Ok so now that Cookie is gone, i am going to show my friends goat in showmanship at county since i am already registered. I decided to take on half the responsibilities of him, because she works at night and i want him to do good and behave like cookie did. He has started to trust me some and he talks to me a lot, but when i pull him out of his pin he freaks out... Meghan has never properly takin care of him.. he never learned how to really walk on a leash, and he has maybe been out four or five times in the last two or three months. i have noticed he isnt comfortable unless he is in his pin. He is way out of shape, and gets tired very quickly. i have a month until county. what should i do to get him to trust me, get him in shape, and teach him how to show properly.


----------



## pelicanacresMN (Dec 29, 2009)

Do you have access to a halter that would fit him? I would get a halter or collar on him & immediately start trying to take him out at least twice daily. Take some kind of snack that he would like & hold it out in front of him to get him to step forward if needed. A month isn't a lot of time so start working with him as soon as possible. Maybe he'll gain your trust shortly & you can take him for longer walks each day for excersize. I take my girls for a 2 mile walk at least twice a week weather permitting..if I start running, they all start running--hopefully you can get to that point so he can get a good workout & tone those muscles.


----------



## GotmygoatMTJ (Apr 25, 2009)

Also a good off the ground feeder where he has to stand on his back legs will help with butt muscles! I hope he has toys in his pen  Stairs, spools, little tykes gyms and castles will make him feel like a kid again and also help with exercise.


----------



## barrel/goatgirl (Aug 20, 2010)

yesterday when i walked him he didnt do horrible after i got him to where he couldnt see the barn. i have been using horse cookies to convince him to do things. and i am using a collar. his feeder is off the ground. that was the first thing i did with him. and he also has a broken automatic waterer in his pin that he plays on. He has trusted me in the past so i am hoping he just has to find that trust again, and he was the goat that gave me the goat whisperer nickname from my friends so im hoping for the best.


----------



## newmama30+ (Oct 4, 2010)

I wishing you the best of luck!! We are just getting into the show wethers so I don't have any advice.


----------



## barrel/goatgirl (Aug 20, 2010)

newmama30+ said:


> I wishing you the best of luck!! We are just getting into the show wethers so I don't have any advice.


lol thanks... you will learn a lot in no time..


----------



## HoosierShadow (Apr 20, 2010)

Same here, we will be learning about showing goats in 4-H soon too, so I can't give any advice. But I have had to work with my girls to get them adjusted to the leash - leaving the pen is never a problem though, they LOVE to try and get out. Lots of work, lots of love, confident-smooth-calm talking <I baby talk all my goats....LOL>, always praise and encourage which I am sure you know all of this, but that's about all the advice I can give.

Oh....routine.
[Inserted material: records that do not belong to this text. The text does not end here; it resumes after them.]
import Summits.ValiantsHypothesis.ValiantsHypothesis.Theorems.SOSBilinearHalf
import Mathlib
import HarnessLib

/-!
# Hurwitz points of the sum-of-squares road: `S(SOS_k) = k`, `B(SOS_k) = ⌈k/2⌉` at `k = 1, 2, 4, 8`,
# and the exact small-`k` table of `B_ℂ(SOS_k)`, `k ≤ 8`

Third file of CALL O-L6-9 (workshop `decomp-valiant`, lens 6, gen 33), after `SOSBilinearCalibration`
(floors `k ≤ S_F(SOS_k)`, `k ≤ 2·B_F(SOS_k)`, monotonicity) and `SOSBilinearHalf` (`B = ⌈S/2⌉`). Here the
classical 1-, 2-, 4- (Euler 1748) and 8- (Degen 1818) square identities are typed as explicit bilinear
tables with entries `0, ±1` — each form `z_l = Σ_i s_l(i)·x_i y_{π_l(i)}` is a SIGNED PERMUTATION table
(`permTable`; for `k = 8`, `π_l(i) = l XOR i`) — giving over every commutative ring

* `S_F(SOS_k) ≤ k` for `k ∈ {1, 2, 4, 8}` (`sqComplexity_sosPoly_le_*`), hence with a square root `c` of
  `-1` (pairing, `SOSBilinearHalf.pair_rep`) `B_F(SOS_k) ≤ 1, 1, 2, 4`;

and over every field `K` with `2 ≠ 0` and `c² = -1` (e.g. `ℂ`, `c = Complex.I`), together with the floors
and monotonicity, the EXACT VALUES

* `S_K(SOS_k) = 1, 2, 4, 8` at `k = 1, 2, 4, 8` (the floor `k ≤ S` is attained exactly at the Hurwitz
  points) and the table **`B_K(SOS_k) = 1, 1, 2, 2, [3,4], [3,4], 4, 4` for `k = 1, …, 8`**
  (`bilinearComplexity_sosPoly_table`, `bilinearComplexity_complex_table`): the floor `⌈k/2⌉` of
  `SOSBilinearCalibration.le_two_mul_bilinearComplexity` is ATTAINED at `k = 1, 2, 3, 4, 7, 8`.

Not typed here: Hurwitz's theorem that `{1, 2, 4, 8}` are the ONLY `k` with `S(k) = k` (so `S_ℂ(3) = 4`,
and `B_ℂ(SOS_5), B_ℂ(SOS_6) ∈ {3, 4}` stay undecided by these means). HONEST FRAMING: classical
identities, kernel-new; small-`k` CALIBRATION points of the numeric road hypothesis
`HWY10.SOSBilinearSuperlinear` — no circuit lower bound, nothing here bears on `VP ≠ VNP`.

## References
* [HrubesWigdersonYehudayoff2010] P. Hrubeš, A. Wigderson, A. Yehudayoff, Non-commutative circuits and
  the sum-of-squares problem, STOC 2010 (§1.2: "nontrivial identities exhibiting `S_ℝ(k) = k` for
  `k ∈ {1, 2, 4, 8}`"; Rem 1.5); J. Amer. Math. Soc. 24 (2011), Remark 1.6.
* A. R. Rajwade, Squares, LMS Lecture Note Series 171, CUP 1993, Ch. 1 (the 2-, 4-, 8-identities and
  Hurwitz's 1, 2, 4, 8 theorem over any field of characteristic `≠ 2`).
-/

noncomputable section

namespace Summit.ValiantsHypothesis.ValiantsHypothesis.Theorems.SOSHurwitzPoints

open MvPolynomial
open Literature.Computability.AlgebraicComplexity
open Summit.ValiantsHypothesis.ValiantsHypothesis.Theorems.SOSBilinearCalibration
open Summit.ValiantsHypothesis.ValiantsHypothesis.Theorems.SOSBilinearHalf

universe u

/-! ## §1 Signed permutation tables and the 1-, 2-, 4-, 8-square identities -/
section Identities

variable (F : Type u) [CommRing F]

/-- The SIGNED PERMUTATION table of `(π, s)`: entry `s i` at `(i, π i)`, zero elsewhere; its bilinear form is
`Σ_i s(i)·x_i y_{π(i)}`. [folklore] [cite: HrubesWigdersonYehudayoff2010, §1.2] -/
def permTable {k : ℕ} (π : Fin k → Fin k) (s : Fin k → F) : Fin k → Fin k → F :=
  fun i j => if j = π i then s i else 0

/-- `z_{(π,s)} = Σ_i s(i)·x_i y_{π(i)}`. [folklore] [cite: HrubesWigdersonYehudayoff2010, §1.2] -/
theorem bilinForm_permTable {k : ℕ} (π : Fin k → Fin k) (s : Fin k → F) :
    HWY10.bilinForm F (permTable F π s) = ∑ i, s i • (X (Sum.inl i) * X (Sum.inr (π i))) := by
  unfold HWY10.bilinForm permTable
  refine Finset.sum_congr rfl fun i _ => ?_
  simp only [ite_smul, zero_smul, Finset.sum_ite_eq', Finset.mem_univ, if_true]

/-- The 2-square identity `(x₀²+x₁²)(y₀²+y₁²) = (x₀y₀ − x₁y₁)² + (x₀y₁ + x₁y₀)²`: permutations.
[folklore] [cite: HrubesWigdersonYehudayoff2010, §1.2] -/
def perm₂ : Fin 2 → Fin 2 → Fin 2 := ![![0, 1], ![1, 0]]

/-- The 2-square identity: signs. [folklore] [cite: HrubesWigdersonYehudayoff2010, §1.2] -/
def sign₂ : Fin 2 → Fin 2 → F := ![![1, -1], ![1, 1]]

/-- Euler's 4-square identity (quaternion multiplication table): permutations `π_l(i) = l XOR i`.
[folklore] [cite: HrubesWigdersonYehudayoff2010, §1.2] -/
def perm₄ : Fin 4 → Fin 4 → Fin 4 := ![![0, 1, 2, 3], ![1, 0, 3, 2], ![2, 3, 0, 1], ![3, 2, 1, 0]]

/-- Euler's 4-square identity: signs. [folklore] [cite: HrubesWigdersonYehudayoff2010, §1.2] -/
def sign₄ : Fin 4 → Fin 4 → F :=
  ![![1, -1, -1, -1], ![1, 1, 1, -1], ![1, -1, 1, 1], ![1, 1, -1, 1]]

/-- Degen's 8-square identity (octonion multiplication table): permutations `π_l(i) = l XOR i`.
[folklore] [cite: HrubesWigdersonYehudayoff2010, §1.2] -/
def perm₈ : Fin 8 → Fin 8 → Fin 8 :=
  ![![0, 1, 2, 3, 4, 5, 6, 7], ![1, 0, 3, 2, 5, 4, 7, 6], ![2, 3, 0, 1, 6, 7, 4, 5], ![3, 2, 1, 0, 7, 6, 5, 4],
    ![4, 5, 6, 7, 0, 1, 2, 3], ![5, 4, 7, 6, 1, 0, 3, 2], ![6, 7, 4, 5, 2, 3, 0, 1], ![7, 6, 5, 4, 3, 2, 1, 0]]

/-- Degen's 8-square identity: signs. [folklore] [cite: HrubesWigdersonYehudayoff2010, §1.2] -/
def sign₈ : Fin 8 → Fin 8 → F :=
  ![![1, -1, -1, -1, -1, -1, -1, -1], ![1, 1, 1, -1, 1, -1, -1, 1], ![1, -1, 1, 1, 1, 1, -1, -1],
    ![1, 1, -1, 1, 1, -1, 1, -1], ![1, -1, -1, -1, 1, 1, 1, 1], ![1, 1, -1, 1, -1, 1, -1, 1],
    ![1, 1, 1, -1, -1, 1, 1, -1], ![1, -1, 1, 1, -1, -1, 1, 1]]

/-- `SOS_1 = (x₀y₀)²`: one square. [folklore] [cite: HrubesWigdersonYehudayoff2010, §1.2] -/
theorem sosPoly_one_eq : HWY10.sosPoly F 1 =
    ∑ l : Fin 1, HWY10.bilinForm F ((fun _ => permTable F (fun i => i) fun _ => (1 : F)) l) ^ 2 := by
  simp only [bilinForm_permTable, HWY10.sosPoly, Fin.sum_univ_one, one_smul]
  ring

/-- The 2-square identity as two squares of signed-permutation bilinear forms.
[folklore] [cite: HrubesWigdersonYehudayoff2010, §1.2] -/
theorem sosPoly_two_eq : HWY10.sosPoly F 2 =
    ∑ l : Fin 2, HWY10.bilinForm F (permTable F (perm₂ l) (sign₂ F l)) ^ 2 := by
  simp only [bilinForm_permTable, HWY10.sosPoly, Fin.sum_univ_two, perm₂, sign₂, Matrix.cons_val, one_smul,
    neg_smul]
  ring

/-- Euler's 4-square identity as four squares of signed-permutation bilinear forms.
[folklore] [cite: HrubesWigdersonYehudayoff2010, §1.2] -/
theorem sosPoly_four_eq : HWY10.sosPoly F 4 =
    ∑ l : Fin 4, HWY10.bilinForm F (permTable F (perm₄ l) (sign₄ F l)) ^ 2 := by
  simp only [bilinForm_permTable, HWY10.sosPoly, Fin.sum_univ_four, perm₄, sign₄, Matrix.cons_val, one_smul,
    neg_smul]
  ring

/-- Degen's 8-square identity as eight squares of signed-permutation bilinear forms.
[folklore] [cite: HrubesWigdersonYehudayoff2010, §1.2] -/
theorem sosPoly_eight_eq : HWY10.sosPoly F 8 =
    ∑ l : Fin 8, HWY10.bilinForm F (permTable F (perm₈ l) (sign₈ F l)) ^ 2 := by
  simp only [bilinForm_permTable, HWY10.sosPoly, Fin.sum_univ_eight, perm₈, sign₈, Matrix.cons_val, one_smul,
    neg_smul]
  ring

/-- `S_F(SOS_1) ≤ 1`. [folklore] [cite: HrubesWigdersonYehudayoff2010, §1.2] -/
theorem sqComplexity_sosPoly_one_le : sqComplexity F (HWY10.sosPoly F 1) ≤ 1 :=
  sqComplexity_le_of_rep _ (sosPoly_one_eq F)

/-- `S_F(SOS_2) ≤ 2`. [folklore] [cite: HrubesWigdersonYehudayoff2010, §1.2] -/
theorem sqComplexity_sosPoly_two_le : sqComplexity F (HWY10.sosPoly F 2) ≤ 2 :=
  sqComplexity_le_of_rep _ (sosPoly_two_eq F)

/-- `S_F(SOS_4) ≤ 4` (Euler). [folklore] [cite: HrubesWigdersonYehudayoff2010, §1.2] -/
theorem sqComplexity_sosPoly_four_le : sqComplexity F (HWY10.sosPoly F 4) ≤ 4 :=
  sqComplexity_le_of_rep _ (sosPoly_four_eq F)

/-- `S_F(SOS_8) ≤ 8` (Degen). [folklore] [cite: HrubesWigdersonYehudayoff2010, §1.2] -/
theorem sqComplexity_sosPoly_eight_le : sqComplexity F (HWY10.sosPoly F 8) ≤ 8 :=
  sqComplexity_le_of_rep _ (sosPoly_eight_eq F)

variable {F}

/-- Pairing the squares: `n` squares for `SOS_k` give `B_F(SOS_k) ≤ ⌈n/2⌉` when `F` has `c` with
`c² = -1`. [cite: HrubesWigdersonYehudayoff2010, Rem. 1.5] -/
theorem bilinearComplexity_le_of_sqRep (c : F) (hc : c * c = -1) {k n : ℕ}
    {z : Fin n → Fin k → Fin k → F} (h : HWY10.sosPoly F k = ∑ l, HWY10.bilinForm F (z l) ^ 2) :
    HWY10.bilinearComplexity F (HWY10.sosPoly F k) ≤ (n + 1) / 2 := by
  obtain ⟨m, hm, a, b, hab⟩ := pair_rep c hc n _ z h
  exact (bilinearComplexity_le_of_rep a b hab).trans hm

/-- The Hurwitz upper points for `B`: `B_F(SOS_1) ≤ 1`, `B_F(SOS_2) ≤ 1`, `B_F(SOS_4) ≤ 2`,
`B_F(SOS_8) ≤ 4` over any commutative ring with a square root of `-1`.
[folklore] [cite: HrubesWigdersonYehudayoff2010, Rem. 1.5] -/
theorem bilinearComplexity_sosPoly_le_hurwitz (c : F) (hc : c * c = -1) :
    HWY10.bilinearComplexity F (HWY10.sosPoly F 1) ≤ 1 ∧ HWY10.bilinearComplexity F (HWY10.sosPoly F 2) ≤ 1 ∧
      HWY10.bilinearComplexity F (HWY10.sosPoly F 4) ≤ 2 ∧
        HWY10.bilinearComplexity F (HWY10.sosPoly F 8) ≤ 4 :=
  ⟨(bilinearComplexity_le_of_sqRep c hc (sosPoly_one_eq F)).trans (by norm_num),
    (bilinearComplexity_le_of_sqRep c hc (sosPoly_two_eq F)).trans (by norm_num),
    (bilinearComplexity_le_of_sqRep c hc (sosPoly_four_eq F)).trans (by norm_num),
    (bilinearComplexity_le_of_sqRep c hc (sosPoly_eight_eq F)).trans (by norm_num)⟩

end Identities

/-! ## §2 Exact values over a field with `2 ≠ 0` and `√-1` -/
section Exact

variable {K : Type u} [Field K]

/-- **`S_K(SOS_k) = k` at the Hurwitz points `k = 1, 2, 4, 8`**, and `S_K(SOS_3) ∈ {3, 4}`, over every
field with `2 ≠ 0` (floor `SOSBilinearCalibration.le_sqComplexity` + the identities + monotonicity).
[folklore] [cite: HrubesWigdersonYehudayoff2010, §1.2] -/
theorem sqComplexity_sosPoly_hurwitz (h2 : (2 : K) ≠ 0) :
    sqComplexity K (HWY10.sosPoly K 1) = 1 ∧ sqComplexity K (HWY10.sosPoly K 2) = 2 ∧
      sqComplexity K (HWY10.sosPoly K 4) = 4 ∧ sqComplexity K (HWY10.sosPoly K 8) = 8 ∧
        3 ≤ sqComplexity K (HWY10.sosPoly K 3) ∧ sqComplexity K (HWY10.sosPoly K 3) ≤ 4 := by
  have f1 := le_sqComplexity h2 1
  have f2 := le_sqComplexity h2 2
  have f3 := le_sqComplexity h2 3
  have f4 := le_sqComplexity h2 4
  have f8 := le_sqComplexity h2 8
  have u1 := sqComplexity_sosPoly_one_le K
  have u2 := sqComplexity_sosPoly_two_le K
  have u4 := sqComplexity_sosPoly_four_le K
  have u8 := sqComplexity_sosPoly_eight_le K
  have m34 := sqComplexity_sosPoly_mono K (show 3 ≤ 4 by norm_num)
  omega

/-- **THE SMALL-`k` TABLE FOR `B`** over every field with `2 ≠ 0` containing `c` with `c² = -1`:
`B_K(SOS_k) = 1, 1, 2, 2` for `k = 1, 2, 3, 4`; `3 ≤ B_K(SOS_5), B_K(SOS_6) ≤ 4`; `B_K(SOS_7) = B_K(SOS_8) = 4`
(floor `k ≤ 2B` + Hurwitz upper points + monotonicity). [folklore] [cite: HrubesWigdersonYehudayoff2010, Rem. 1.5] -/
theorem bilinearComplexity_sosPoly_table (h2 : (2 : K) ≠ 0) (c : K) (hc : c * c = -1) :
    HWY10.bilinearComplexity K (HWY10.sosPoly K 1) = 1 ∧ HWY10.bilinearComplexity K (HWY10.sosPoly K 2) = 1 ∧
      HWY10.bilinearComplexity K (HWY10.sosPoly K 3) = 2 ∧ HWY10.bilinearComplexity K (HWY10.sosPoly K 4) = 2 ∧
      (3 ≤ HWY10.bilinearComplexity K (HWY10.sosPoly K 5) ∧ HWY10.bilinearComplexity K (HWY10.sosPoly K 5) ≤ 4) ∧
      (3 ≤ HWY10.bilinearComplexity K (HWY10.sosPoly K 6) ∧ HWY10.bilinearComplexity K (HWY10.sosPoly K 6) ≤ 4) ∧
      HWY10.bilinearComplexity K (HWY10.sosPoly K 7) = 4 ∧ HWY10.bilinearComplexity K (HWY10.sosPoly K 8) = 4 := by
  obtain ⟨u1, u2, u4, u8⟩ := bilinearComplexity_sosPoly_le_hurwitz c hc (F := K)
  have f1 := le_two_mul_bilinearComplexity h2 1
  have f2 := le_two_mul_bilinearComplexity h2 2
  have f3 := le_two_mul_bilinearComplexity h2 3
  have f4 := le_two_mul_bilinearComplexity h2 4
  have f5 := le_two_mul_bilinearComplexity h2 5
  have f6 := le_two_mul_bilinearComplexity h2 6
  have f7 := le_two_mul_bilinearComplexity h2 7
  have f8 := le_two_mul_bilinearComplexity h2 8
  have m34 := bilinearComplexity_sosPoly_mono K (show 3 ≤ 4 by norm_num)
  have m58 := bilinearComplexity_sosPoly_mono K (show 5 ≤ 8 by norm_num)
  have m68 := bilinearComplexity_sosPoly_mono K (show 6 ≤ 8 by norm_num)
  have m78 := bilinearComplexity_sosPoly_mono K (show 7 ≤ 8 by norm_num)
  omega

/-- **Over `ℂ`** (`2 ≠ 0`, `c = i`): `B_ℂ(SOS_k) = 1, 1, 2, 2` (`k ≤ 4`), `∈ [3, 4]` (`k = 5, 6`), `= 4`
(`k = 7, 8`) — the small-`k` calibration points of `HWY10.SOSBilinearSuperlinear ℂ`.
[folklore] [cite: HrubesWigdersonYehudayoff2010, Rem. 1.5] -/
theorem bilinearComplexity_complex_table :
    HWY10.bilinearComplexity ℂ (HWY10.sosPoly ℂ 1) = 1 ∧ HWY10.bilinearComplexity ℂ (HWY10.sosPoly ℂ 2) = 1 ∧
      HWY10.bilinearComplexity ℂ (HWY10.sosPoly ℂ 3) = 2 ∧ HWY10.bilinearComplexity ℂ (HWY10.sosPoly ℂ 4) = 2 ∧
      (3 ≤ HWY10.bilinearComplexity ℂ (HWY10.sosPoly ℂ 5) ∧ HWY10.bilinearComplexity ℂ (HWY10.sosPoly ℂ 5) ≤ 4) ∧
      (3 ≤ HWY10.bilinearComplexity ℂ (HWY10.sosPoly ℂ 6) ∧ HWY10.bilinearComplexity ℂ (HWY10.sosPoly ℂ 6) ≤ 4) ∧
      HWY10.bilinearComplexity ℂ (HWY10.sosPoly ℂ 7) = 4 ∧ HWY10.bilinearComplexity ℂ (HWY10.sosPoly ℂ 8) = 4 :=
  bilinearComplexity_sosPoly_table two_ne_zero Complex.I Complex.I_mul_I

/-- Over `ℂ`: `S_ℂ(SOS_k) = k` at `k = 1, 2, 4, 8` and `B_ℂ(SOS_k) = ⌈S_ℂ(SOS_k)/2⌉` (from `SOSBilinearHalf`).
[folklore] [cite: HrubesWigdersonYehudayoff2010, Rem. 1.5] -/
theorem sqComplexity_complex_hurwitz :
    sqComplexity ℂ (HWY10.sosPoly ℂ 1) = 1 ∧ sqComplexity ℂ (HWY10.sosPoly ℂ 2) = 2 ∧
      sqComplexity ℂ (HWY10.sosPoly ℂ 4) = 4 ∧ sqComplexity ℂ (HWY10.sosPoly ℂ 8) = 8 ∧
        ∀ k : ℕ, HWY10.bilinearComplexity ℂ (HWY10.sosPoly ℂ k) = (sqComplexity ℂ (HWY10.sosPoly ℂ k) + 1) / 2 := by
  obtain ⟨e1, e2, e4, e8, -, -⟩ := sqComplexity_sosPoly_hurwitz (K := ℂ) two_ne_zero
  exact ⟨e1, e2, e4, e8, fun k => bilinearComplexity_eq_half two_ne_zero Complex.I Complex.I_mul_I _⟩

end Exact

end Summit.ValiantsHypothesis.ValiantsHypothesis.Theorems.SOSHurwitzPoints

end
Horses, goats, etc. are great with routine, so if you work with him at the same time each day, he'll get adjusted, then you could slowly work in an extra outting, or just change his schedule up a little once in a while. 
My goats are all so routine, but i like to shake things up from time to time and do something a little different with them.


----------



## barrel/goatgirl (Aug 20, 2010)

i do as much routine as possible. my problem with this is he isnt at my house. my friend feeds in the morning and i ask my parents to take me up to the barn as soon as i get home, but that time isnt the same most days. so far he has started jumping on the fence when he sees me, and i walk him before i do anything, then i feed and clean his pin while he eats but thats as close to routine as we get.


----------



## HoosierShadow (Apr 20, 2010)

OIC, that does make it tough to get over to tend to him in the mornings. Sounds like your doing as much as you can, hopefully he'll get adjusted before the show  Good Luck, and you'll have to get some pics when you get time!


----------



## barrel/goatgirl (Aug 20, 2010)

*Show results*

Ok so i am chillin with kip right now in the feed room. I have the leash attached to his collar should i leave it and let him step on it and stuff like i would do to halter break a cow or what


----------